Greg Davies: You Magnificent Beast

Genre: Comedy
Director(s): Peter Orton
Production: Netflix
 
IMDB:
7.1
TV-MA
Year:
2018
66 min
383 Views


1

Now I'm not trying to be rude

But, hey, pretty girl, I'm feeling you

The way you do the things you do

Reminds me of my Lexus Coupe

Baby, give me that toot-toot

Let me give you that beep-beep

Running my hands through my 'fro

Bouncing on 24s

It's the remix to "Ignition"

Hot and fresh out the kitchen

Mama rolling that body

Got every man in here wishin'

Sippin' on coke and rum

I'm like, "So what? I'm drunk

It's the freakin' weekend, baby

I'm about to have me some fun

It's always good

to start a television special

with a joke that you'll never be able

to air, isn't it?

-[laughs] So--

-[woman] I want you to have my baby!

Eh?

[woman] Will you have my baby?

Will I have your babies?

Gut instinct says no.

Definitely no. It's definitely no.

I have a system for stand up.

My system is, I go home to Shropshire,

where I'm from,

with a notepad and a pen,

and I wait for my parents

to say weird sh*t.

Then I come and tell you.

That's my system. Right?

I had some problems this time.

Problem number one...

About three years ago,

my dad, very selfishly, died.

You're pissed off.

I had three shows left in him.

Problem number two...

My mom pulled me to one side

when she heard I was gonna do a new show.

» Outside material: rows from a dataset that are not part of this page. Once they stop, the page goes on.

import Mathlib.Analysis.SpecificLimits.Normed
import Mathlib.Analysis.SpecialFunctions.Exp
import Mathlib.Analysis.SpecialFunctions.Exponential
import Literature.NumberTheory.LFunctions.MoebiusHarmonicSumBound
import HarnessLib

/-!
# Census assembly of the line `pedigree-perpetuity` — real-analysis constants
# (crux `EnergyCurrentTails`, stmt-AtomisticToContinuum-9235)

Support file (`--supports stmt-AtomisticToContinuum-9235`) of the registered stub `stub_censusAssembly`
(lead c3 worker), elementary real analysis only (no kinetic objects):

* tail-to-quartic conversions `e^{-y} ≤ 24 / y⁴` (the tree's
  `Literature.NumberTheory.LFunctions.MoebiusSum.exp_neg_le_div_pow_four`, reused) and
  `k⁴ ρᵏ ≤ K(ρ)` for `0 ≤ ρ < 1` (`exists_bound_pow_four_mul_pow`);
* the discounted thermal allowance `Σ_{g<g₁} (1-δ)^g (m+g+2) ≤ (m+2)/δ + 1/δ²`
  (`sum_discounted_allowance_le`);
* the choice of the run allowance `m = m(L)` with `(m+2)/δ + 1/δ² ≤ L/3` and `m + 2 ≥ δL/6`
  (`exists_runAllowance`), of the block horizon `g₁` with `(1-δ)^{g₁} (A + x) ≤ x/3`
  (`exists_blockHorizon`), and the logic of the total-energy channel (`le_of_discount_le`);
* the integer third `⌊L/3⌋` of a natural level (`third_level`).

All statements are registered-helper style (`∀`-form where they are the file's main theorem).
-/

open Filter Finset
open scoped BigOperators Topology

namespace Summit.AtomisticToContinuum.HydrodynamicLimit.Theorems.EnergyCurrentTailsPedigree

/-- For `0 ≤ ρ < 1` the sequence `k⁴ ρᵏ` is bounded: `∃ K ≥ 0, ∀ k, k⁴ ρᵏ ≤ K`. -/
theorem exists_bound_pow_four_mul_pow {ρ : ℝ} (h0 : 0 ≤ ρ) (h1 : ρ < 1) :
    ∃ K : ℝ, 0 ≤ K ∧ ∀ k : ℕ, (k : ℝ) ^ 4 * ρ ^ k ≤ K := by
  have ht := tendsto_pow_const_mul_const_pow_of_abs_lt_one 4 (show |ρ| < 1 by
    rwa [abs_of_nonneg h0])
  obtain ⟨K, hK⟩ := ht.bddAbove_range
  refine ⟨max K 0, le_max_right _ _, fun k => ?_⟩
  exact (hK ⟨k, rfl⟩).trans (le_max_left _ _)

/-- **Discounted thermal allowance**: for `0 < δ ≤ 1`,
`Σ_{g<g₁} (1-δ)^g (m+g+2) ≤ (m+2)/δ + 1/δ²` (geometric and arithmetico-geometric series). -/
theorem sum_discounted_allowance_le {δ : ℝ} (hδ : 0 < δ) (hδ1 : δ ≤ 1) (m g₁ : ℕ) :
    ∑ g ∈ Finset.range g₁, (1 - δ) ^ g * ((m + g + 2 : ℕ) : ℝ)
      ≤ ((m : ℝ) + 2) / δ + 1 / δ ^ 2 := by
  set r : ℝ := 1 - δ with hr
  have hr0 : 0 ≤ r := by rw [hr]; linarith
  have hr1 : r < 1 := by rw [hr]; linarith
  have hnorm : ‖r‖ < 1 := by rwa [Real.norm_of_nonneg hr0]
  have hgeo : Summable fun g : ℕ => r ^ g := summable_geometric_of_lt_one hr0 hr1
  have hag : Summable fun g : ℕ => (g : ℝ) * r ^ g := by
    simpa using summable_pow_mul_geometric_of_norm_lt_one 1 hnorm
  have hsplit : ∀ g ∈ Finset.range g₁, (1 - δ) ^ g * ((m + g + 2 : ℕ) : ℝ)
      = ((m : ℝ) + 2) * r ^ g + (g : ℝ) * r ^ g := by
    intro g _
    push_cast
    ring
  rw [Finset.sum_congr rfl hsplit, Finset.sum_add_distrib, ← Finset.mul_sum]
  have h1 : ∑ g ∈ Finset.range g₁, r ^ g ≤ 1 / δ := by
    calc ∑ g ∈ Finset.range g₁, r ^ g ≤ ∑' g, r ^ g :=
          hgeo.sum_le_tsum _ fun g _ => pow_nonneg hr0 g
      _ = (1 - r)⁻¹ := tsum_geometric_of_lt_one hr0 hr1
      _ = 1 / δ := by rw [hr, sub_sub_cancel, one_div]
  have h2 : ∑ g ∈ Finset.range g₁, (g : ℝ) * r ^ g ≤ 1 / δ ^ 2 := by
    calc ∑ g ∈ Finset.range g₁, (g : ℝ) * r ^ g ≤ ∑' g : ℕ, (g : ℝ) * r ^ g :=
          hag.sum_le_tsum _ fun g _ => mul_nonneg (Nat.cast_nonneg g) (pow_nonneg hr0 g)
      _ = r / (1 - r) ^ 2 := tsum_coe_mul_geometric_of_norm_lt_one hnorm
      _ = r / δ ^ 2 := by rw [hr, sub_sub_cancel]
      _ ≤ 1 / δ ^ 2 := div_le_div_of_nonneg_right hr1.le (by positivity)
  have hm : 0 ≤ (m : ℝ) + 2 := by positivity
  calc ((m : ℝ) + 2) * ∑ g ∈ Finset.range g₁, r ^ g + ∑ g ∈ Finset.range g₁, (g : ℝ) * r ^ g
      ≤ ((m : ℝ) + 2) * (1 / δ) + 1 / δ ^ 2 := add_le_add (mul_le_mul_of_nonneg_left h1 hm) h2
    _ = ((m : ℝ) + 2) / δ + 1 / δ ^ 2 := by ring

/-- **Choice of the run allowance** `m = m(L)`: for `0 < δ` and `L ≥ (6/δ)(1/δ + 1)` there is a
natural `m` with `(m+2)/δ + 1/δ² ≤ L/3` (the allowance side condition) and `m + 2 ≥ δL/6`
(linear growth, for the geometric run price). -/
theorem exists_runAllowance {δ : ℝ} (hδ : 0 < δ) {L : ℝ}
    (hL : 6 / δ * (1 / δ + 1) ≤ L) :
    ∃ m : ℕ, ((m : ℝ) + 2) / δ + 1 / δ ^ 2 ≤ L / 3 ∧ δ * L / 6 ≤ (m : ℝ) + 2 := by
  have hkey : 6 * (1 / δ + 1) ≤ δ * L := by
    have := mul_le_mul_of_nonneg_left hL hδ.le
    rwa [← mul_assoc, mul_div_cancel₀ _ hδ.ne'] at this
  have hy : 0 ≤ δ * L / 3 - 1 / δ - 2 := by
    have h1 : 0 < 1 / δ := by positivity
    nlinarith
  refine ⟨⌊δ * L / 3 - 1 / δ - 2⌋₊, ?_, ?_⟩
  · have hfl : (⌊δ * L / 3 - 1 / δ - 2⌋₊ : ℝ) ≤ δ * L / 3 - 1 / δ - 2 := Nat.floor_le hy
    have h3 : ((⌊δ * L / 3 - 1 / δ - 2⌋₊ : ℝ) + 2) + 1 / δ ≤ δ * (L / 3) := by linarith
    rw [div_add_div _ _ hδ.ne' (by positivity), div_le_iff₀ (by positivity)]
    have h1 : 0 < 1 / δ := by positivity
    have : (((⌊δ * L / 3 - 1 / δ - 2⌋₊ : ℝ) + 2) + 1 / δ) * δ ^ 2 ≤ δ * (L / 3) * δ ^ 2 :=
      mul_le_mul_of_nonneg_right h3 (by positivity)
    have h1d : 1 / δ * δ ^ 2 = δ := by field_simp
    nlinarith
  · have hfl : δ * L / 3 - 1 / δ - 2 < (⌊δ * L / 3 - 1 / δ - 2⌋₊ : ℝ) + 1 := Nat.lt_floor_add_one _
    have h1 : 0 < 1 / δ := by positivity
    nlinarith

/-- **Choice of the block horizon** `g₁`: for `0 < δ`, `x > 0`, `A ≥ 0` there is `g₁` with
`(1-δ)^{g₁} (A + x) ≤ x / 3`. -/
theorem exists_blockHorizon {δ : ℝ} (hδ : 0 < δ) {x A : ℝ} (hx : 0 < x)
    (hA : 0 ≤ A) : ∃ g₁ : ℕ, (1 - δ) ^ g₁ * (A + x) ≤ x / 3 := by
  have hAx : 0 < A + x := by linarith
  obtain ⟨g₁, hg⟩ := exists_pow_lt_of_lt_one (show 0 < x / 3 / (A + x) by positivity)
    (show 1 - δ < 1 by linarith)
  refine ⟨g₁, ?_⟩
  have := (lt_div_iff₀ hAx).1 hg
  simpa [hδ] using this.le

/-- **Logic of the total-energy channel**: if `(1-δ)^{g₁}(A + x) ≤ x/3`, `δ < 1` and
`x/3 ≤ (1-δ)^{g₁} E`, then `A + x ≤ E`. -/
theorem le_of_discount_le {δ : ℝ} (hδ1 : δ < 1) {x A E : ℝ} {g₁ : ℕ}
    (hg : (1 - δ) ^ g₁ * (A + x) ≤ x / 3) (hE : x / 3 ≤ (1 - δ) ^ g₁ * E) : A + x ≤ E := by
  by_contra h
  have h : E < A + x := lt_of_not_ge h
  have hp : 0 < (1 - δ) ^ g₁ := pow_pos (by linarith) _
  have : (1 - δ) ^ g₁ * E < (1 - δ) ^ g₁ * (A + x) := mul_lt_mul_of_pos_left h hp
  linarith

/-- **The integer third of a level**: for a natural `L ≥ 3`, `L' := L / 3` satisfies `1 ≤ L'`,
`L' ≤ L/3` (as reals) and `L ≤ 9 L'`. -/
theorem third_level {L : ℕ} (hL : 3 ≤ L) :
    1 ≤ L / 3 ∧ ((L / 3 : ℕ) : ℝ) ≤ (L : ℝ) / 3 ∧ (L : ℝ) ≤ 9 * ((L / 3 : ℕ) : ℝ) := by
  refine ⟨by omega, Nat.cast_div_le, ?_⟩
  have h3 : L ≤ 9 * (L / 3) := by omega
  exact_mod_cast h3


/-- **Geometric price of the run channel**: `Σ_{g<g₁} C ρ^{m+g+2} ≤ C ρ^{m+2} / (1-ρ)` for `C ≥ 0`,
`0 ≤ ρ < 1`. -/
theorem sum_run_price_le {C ρ : ℝ} (hC : 0 ≤ C) (h0 : 0 ≤ ρ) (h1 : ρ < 1) (m g₁ : ℕ) :
    ∑ g ∈ Finset.range g₁, C * ρ ^ (m + g + 2) ≤ C * ρ ^ (m + 2) / (1 - ρ) := by
  have hgeo : Summable fun g : ℕ => ρ ^ g := summable_geometric_of_lt_one h0 h1
  have hrw : ∀ g ∈ Finset.range g₁, C * ρ ^ (m + g + 2) = C * ρ ^ (m + 2) * ρ ^ g := by
    intro g _
    rw [show m + g + 2 = (m + 2) + g by omega, pow_add, mul_assoc]
  rw [Finset.sum_congr rfl hrw, ← Finset.mul_sum, div_eq_mul_inv]
  refine mul_le_mul_of_nonneg_left ?_ (by positivity)
  calc ∑ g ∈ Finset.range g₁, ρ ^ g ≤ ∑' g, ρ ^ g := hgeo.sum_le_tsum _ fun g _ => pow_nonneg h0 g
    _ = (1 - ρ)⁻¹ := tsum_geometric_of_lt_one h0 h1

/-- A geometric run price decays like `L⁻⁴`: if `k⁴ ρᵏ ≤ K` for all `k` and `δL/6 ≤ m + 2` with
`L ≥ 1`, then `ρ^{m+2} ≤ K 6⁴ / (δ⁴ L⁴)`. -/
theorem run_price_le_quartic {ρ K δ L : ℝ} {m : ℕ} (hK : ∀ k : ℕ, (k : ℝ) ^ 4 * ρ ^ k ≤ K)
    (h0 : 0 ≤ ρ) (hδ : 0 < δ) (hL : 1 ≤ L) (hm : δ * L / 6 ≤ (m : ℝ) + 2) :
    ρ ^ (m + 2) ≤ K * 6 ^ 4 / (δ ^ 4 * L ^ 4) := by
  have hk := hK (m + 2)
  push_cast at hk
  have hpos : 0 < δ * L / 6 := by positivity
  have hm2 : 0 < (m : ℝ) + 2 := by positivity
  have h1 : ρ ^ (m + 2) ≤ K / ((m : ℝ) + 2) ^ 4 := by
    rw [le_div_iff₀ (by positivity)]; linarith [mul_comm (ρ ^ (m + 2)) (((m : ℝ) + 2) ^ 4)]
  have hK0 : 0 ≤ K := le_trans (by positivity) hk
  have h2 : K / ((m : ℝ) + 2) ^ 4 ≤ K / (δ * L / 6) ^ 4 := by
    refine div_le_div_of_nonneg_left hK0 (by positivity) ?_
    exact pow_le_pow_left₀ hpos.le hm 4
  refine h1.trans (h2.trans_eq ?_)
  field_simp

/-- An exponential price decays like `L⁻⁴`: `e^{-(L a)/b} ≤ 24 (b/a)⁴ / L⁴` for `a, b, L > 0`. -/
theorem exp_price_le_quartic {a b L : ℝ} (ha : 0 < a) (hb : 0 < b) (hL : 0 < L) :
    Real.exp (-(L * a) / b) ≤ 24 * (b / a) ^ 4 / L ^ 4 := by
  have hy : 0 < L * a / b := by positivity
  have h := Literature.NumberTheory.LFunctions.MoebiusSum.exp_neg_le_div_pow_four hy
  rw [neg_div] 
  refine h.trans_eq ?_
  field_simp

/-- **The constants of the census assembly.**  Given the parameters of the four channels
(`δ ∈ (0,1)`, thermal threshold `Θ₀ > 0`, data temperature `Θ* > 0`, run price `C_r ρ₁ⁿ` with
`0 ≤ ρ₁ < 1`, merge price `B₁ L⁻⁵`, data tail constant `C_d ≥ 0`, energetic level `Θe`), there are a
level threshold `L₀ ≥ 3` and ONE constant `B ≥ 0` such that: (small levels) `n ≤ B n / L⁴` for
`1 ≤ L ≤ L₀`; (time zero) `C_d n e^{-LΘ₀/Θ*} / (LΘ₀) ≤ B n / L⁴` for `L ≥ 1`; (positive times) for
`L ≥ L₀`: `3Θe ≤ LΘ₀`, and a run allowance `m` with the discounted-allowance side condition for every
block horizon `g₁` such that the sum of the four channel prices is at most `B n / L⁴`. -/
theorem census_constants : ∀ {δ Θ₀ Θs Cr ρ₁ Cd : ℝ}, 0 < δ → δ < 1 → 0 < Θ₀ → 0 < Θs → 0 ≤ Cr →
    0 ≤ ρ₁ → ρ₁ < 1 → 0 ≤ Cd → ∀ (B₁ Θe : ℝ), ∃ L₀ : ℝ, 3 ≤ L₀ ∧ ∃ B : ℝ, 0 ≤ B ∧
      (∀ L : ℕ, 1 ≤ L → (L : ℝ) ≤ L₀ → ∀ n : ℝ, 0 ≤ n → n ≤ B * n / (L : ℝ) ^ 4) ∧
      (∀ L : ℕ, 1 ≤ L → ∀ n : ℝ, 0 ≤ n →
        Cd * n * Real.exp (-((L : ℝ) * Θ₀) / Θs) / ((L : ℝ) * Θ₀) ≤ B * n / (L : ℝ) ^ 4) ∧
      (∀ L : ℕ, L₀ ≤ (L : ℝ) → 3 * Θe ≤ (L : ℝ) * Θ₀ ∧ ∃ m : ℕ,
        (∀ g₁ : ℕ, Θ₀ * (∑ g ∈ Finset.range g₁, (1 - δ) ^ g * ((m + g + 2 : ℕ) : ℝ))
            ≤ (L : ℝ) * Θ₀ / 3) ∧
        ∀ n : ℝ, 0 ≤ n →
          n * (Cr * ρ₁ ^ (m + 2) / (1 - ρ₁) + max B₁ 0 / ((L / 3 : ℕ) : ℝ) ^ 5
              + Real.exp (-((L : ℝ) * Θ₀) / Θs))
            + Cd * n * Real.exp (-((L : ℝ) * Θ₀ / 3) / Θs) / ((L : ℝ) * Θ₀ / 3)
            ≤ B * n / (L : ℝ) ^ 4) := by
  intro δ Θ₀ Θs Cr ρ₁ Cd hδ hδ1 hΘ₀ hΘs hCr hρ0 hρ1 hCd B₁ Θe
  obtain ⟨K, hK0, hK⟩ := exists_bound_pow_four_mul_pow hρ0 hρ1
  -- the level threshold
  set L₀ : ℝ := max (max 3 (3 * Θe / Θ₀)) (6 / δ * (1 / δ + 1)) with hL₀
  have hL₀3 : 3 ≤ L₀ := (le_max_left _ _).trans' (le_max_left _ _)
  have hL₀e : 3 * Θe / Θ₀ ≤ L₀ := (le_max_left _ _).trans' (le_max_right _ _)
  have hL₀δ : 6 / δ * (1 / δ + 1) ≤ L₀ := le_max_right _ _
  -- the constants of the six pieces
  set Bs : ℝ := L₀ ^ 4 with hBs
  set BD : ℝ := 24 * (Θs / Θ₀) ^ 4 with hBD
  set B0 : ℝ := Cd / Θ₀ * BD with hB0
  set BR : ℝ := Cr / (1 - ρ₁) * (K * 6 ^ 4 / δ ^ 4) with hBR
  set BΛ : ℝ := max B₁ 0 * 9 ^ 5 with hBΛ
  set BI : ℝ := Cd / (Θ₀ / 3) * (24 * (Θs / (Θ₀ / 3)) ^ 4) with hBI
  have h1ρ : 0 < 1 - ρ₁ := by linarith
  have hBs0 : 0 ≤ Bs := by positivity
  have hB00 : 0 ≤ B0 := by positivity
  have hBR0 : 0 ≤ BR := by positivity
  have hBΛ0 : 0 ≤ BΛ := by positivity
  have hBD0 : 0 ≤ BD := by positivity
  have hBI0 : 0 ≤ BI := by positivity
  refine ⟨L₀, hL₀3, Bs + B0 + (BR + BΛ + BD + BI), by positivity, ?_, ?_, ?_⟩
  · -- small levels
    intro L hL hLL n hn
    have hL1 : (1 : ℝ) ≤ L := by exact_mod_cast hL
    have hL4 : (L : ℝ) ^ 4 ≤ Bs := by rw [hBs]; exact pow_le_pow_left₀ (by positivity) hLL 4
    rw [le_div_iff₀ (by positivity)]
    calc n * (L : ℝ) ^ 4 ≤ n * Bs := mul_le_mul_of_nonneg_left hL4 hn
      _ ≤ n * (Bs + B0 + (BR + BΛ + BD + BI)) := by gcongr; linarith
      _ = _ := by ring
  · -- time zero
    intro L hL n hn
    have hL1 : (1 : ℝ) ≤ L := by exact_mod_cast hL
    have hLpos : (0 : ℝ) < L := by linarith
    have hexp := exp_price_le_quartic hΘ₀ hΘs hLpos
    calc Cd * n * Real.exp (-((L : ℝ) * Θ₀) / Θs) / ((L : ℝ) * Θ₀)
        ≤ Cd * n * (24 * (Θs / Θ₀) ^ 4 / (L : ℝ) ^ 4) / (1 * Θ₀) := by
          gcongr
    _ = B0 * n / (L : ℝ) ^ 4 := by rw [hB0, hBD]; field_simp
    _ ≤ _ := by
          rw [div_le_div_iff_of_pos_right (by positivity)]
          refine mul_le_mul_of_nonneg_right ?_ hn
          linarith
  · -- positive times
    intro L hLL
    have hL3 : (3 : ℝ) ≤ L := hL₀3.trans hLL
    have hL1 : (1 : ℝ) ≤ L := by linarith
    have hLpos : (0 : ℝ) < L := by linarith
    have hLnat : 3 ≤ L := by exact_mod_cast hL3
    refine ⟨?_, ?_⟩
    · have := (div_le_iff₀ hΘ₀).1 (hL₀e.trans hLL)
      linarith
    obtain ⟨m, hm1, hm2⟩ := exists_runAllowance hδ (hL₀δ.trans hLL)
    refine ⟨m, fun g₁ => ?_, fun n hn => ?_⟩
    · have h := sum_discounted_allowance_le hδ hδ1.le m g₁
      calc Θ₀ * (∑ g ∈ Finset.range g₁, (1 - δ) ^ g * ((m + g + 2 : ℕ) : ℝ))
          ≤ Θ₀ * ((L : ℝ) / 3) := mul_le_mul_of_nonneg_left (h.trans hm1) hΘ₀.le
        _ = _ := by ring
    -- the four prices
    obtain ⟨hq1, hq2, hq3⟩ := third_level hLnat
    have hq0 : (0 : ℝ) < ((L / 3 : ℕ) : ℝ) := by exact_mod_cast hq1
    have hPR : Cr * ρ₁ ^ (m + 2) / (1 - ρ₁) ≤ BR / (L : ℝ) ^ 4 := by
      have h := run_price_le_quartic hK hρ0 hδ hL1 hm2
      calc Cr * ρ₁ ^ (m + 2) / (1 - ρ₁) ≤ Cr * (K * 6 ^ 4 / (δ ^ 4 * (L : ℝ) ^ 4)) / (1 - ρ₁) := by
            gcongr
        _ = BR / (L : ℝ) ^ 4 := by rw [hBR]; field_simp
    have hPΛ : max B₁ 0 / ((L / 3 : ℕ) : ℝ) ^ 5 ≤ BΛ / (L : ℝ) ^ 4 := by
      have h5 : (L : ℝ) ^ 5 ≤ (9 * ((L / 3 : ℕ) : ℝ)) ^ 5 := pow_le_pow_left₀ hLpos.le hq3 5
      calc max B₁ 0 / ((L / 3 : ℕ) : ℝ) ^ 5 = max B₁ 0 * 9 ^ 5 / (9 * ((L / 3 : ℕ) : ℝ)) ^ 5 := by
            field_simp
        _ ≤ max B₁ 0 * 9 ^ 5 / (L : ℝ) ^ 5 :=
            div_le_div_of_nonneg_left (by positivity) (by positivity) h5
        _ ≤ max B₁ 0 * 9 ^ 5 / (L : ℝ) ^ 4 := by
            refine div_le_div_of_nonneg_left (by positivity) (by positivity) ?_
            calc (L : ℝ) ^ 4 = (L : ℝ) ^ 4 * 1 := (mul_one _).symm
              _ ≤ (L : ℝ) ^ 4 * L := mul_le_mul_of_nonneg_left hL1 (by positivity)
              _ = (L : ℝ) ^ 5 := by ring
        _ = BΛ / (L : ℝ) ^ 4 := by rw [hBΛ]
    have hPD : Real.exp (-((L : ℝ) * Θ₀) / Θs) ≤ BD / (L : ℝ) ^ 4 := by
      rw [hBD]; exact exp_price_le_quartic hΘ₀ hΘs hLpos
    have hPI : Cd * n * Real.exp (-((L : ℝ) * Θ₀ / 3) / Θs) / ((L : ℝ) * Θ₀ / 3)
        ≤ BI * n / (L : ℝ) ^ 4 := by
      have hΘ3 : 0 < Θ₀ / 3 := by positivity
      have hexp := exp_price_le_quartic hΘ3 hΘs hLpos
      have hrw : (L : ℝ) * Θ₀ / 3 = (L : ℝ) * (Θ₀ / 3) := by ring
      rw [hrw]
      calc Cd * n * Real.exp (-((L : ℝ) * (Θ₀ / 3)) / Θs) / ((L : ℝ) * (Θ₀ / 3))
          ≤ Cd * n * (24 * (Θs / (Θ₀ / 3)) ^ 4 / (L : ℝ) ^ 4) / (1 * (Θ₀ / 3)) := by
            gcongr
        _ = BI * n / (L : ℝ) ^ 4 := by rw [hBI]; field_simp
    calc n * (Cr * ρ₁ ^ (m + 2) / (1 - ρ₁) + max B₁ 0 / ((L / 3 : ℕ) : ℝ) ^ 5
            + Real.exp (-((L : ℝ) * Θ₀) / Θs))
          + Cd * n * Real.exp (-((L : ℝ) * Θ₀ / 3) / Θs) / ((L : ℝ) * Θ₀ / 3)
        ≤ n * (BR / (L : ℝ) ^ 4 + BΛ / (L : ℝ) ^ 4 + BD / (L : ℝ) ^ 4) + BI * n / (L : ℝ) ^ 4 := by
          gcongr
    _ = (BR + BΛ + BD + BI) * n / (L : ℝ) ^ 4 := by ring
    _ ≤ _ := by
          rw [div_le_div_iff_of_pos_right (by positivity)]
          refine mul_le_mul_of_nonneg_right ?_ hn
          linarith

end Summit.AtomisticToContinuum.HydrodynamicLimit.Theorems.EnergyCurrentTailsPedigree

And she went, "I don't want you

to talk about me anymore."

And I went, "What?!"

She said, "I want you to stop

talking about me onstage."

I went, "Why?" She goes,

"You've had two shows out of me.

You've humiliated me on stages

all around the country.

Honestly, I think you've

had your money's worth."

And she's right, ladies and gentlemen.

I have. I've made thousands.

Thousands out of her.

So I stood there, going, "Sh*t!

What the f*** am I gonna talk about?"

Anyway, then she changed the subject.

And this is what she said...

She said, "Have you been watching any

of that Oscar Pistorius retrial?"

I went, "Here we go.

All right. No, mom, I haven't. Why?"

She goes, "You haven't watched any?"

I said,

"I think I read a little about it."

She goes, "What do you think?"

I went, "What do you mean?"

-She said, "Do you think he did it?"

-I said, "He did do it."

She says, "I know he did.

Do you think you meant to do it?"

I went, "Well...

I'm not sure why we're

talking about this, oldlady,

but if you want my opinion, yeah,

he lost his temper and he shot her."

She went, "That's what I think. Yeah."

Then she said two things.

"Now, I want you to tell

me if you were in my position,

would you break a promise you've made

to your 77-year-old mother?"

'Cause they're both f***ing astonishing.

Bearing in mind that Oscar Pistorius

shot his girlfriend to death...

Even the build up is hilarious.

She said, this..

"That silly lad. [laughing]

What a tyke.What a little tinker."

Then she followed it up

with the all-time classic.

"He had the world at his feet."

He f***ing didn't, did he?

I said, "Don't expect me not

to use that onstage, old woman.

It's gold!"

Recently...

she said the worst sentence

that anyone's ever said to me.

Imagine that in my business.

We went for a meal.

We went for a steak together.

I can't speak for the other

middle-aged people in the room,

but I find that

with every year that passes,

I have less and less

to look forward to in life.

So when I go for a meal...

I f***ing have it.

I am consuming it,

and I am consumed by it.

My world goes...

[mimics doors closing]

and I'm just... "Oh, yeah.

[imitates chewing]

Oh, that meat is cooked to perfection.

The futility of life...

I'd just briefly forgotten the futility

of life."

My mom's opposite me,

and since she's on her own,

it's a constant stream of bullshit

coming out of her mouth.

Largely about people I've never even met.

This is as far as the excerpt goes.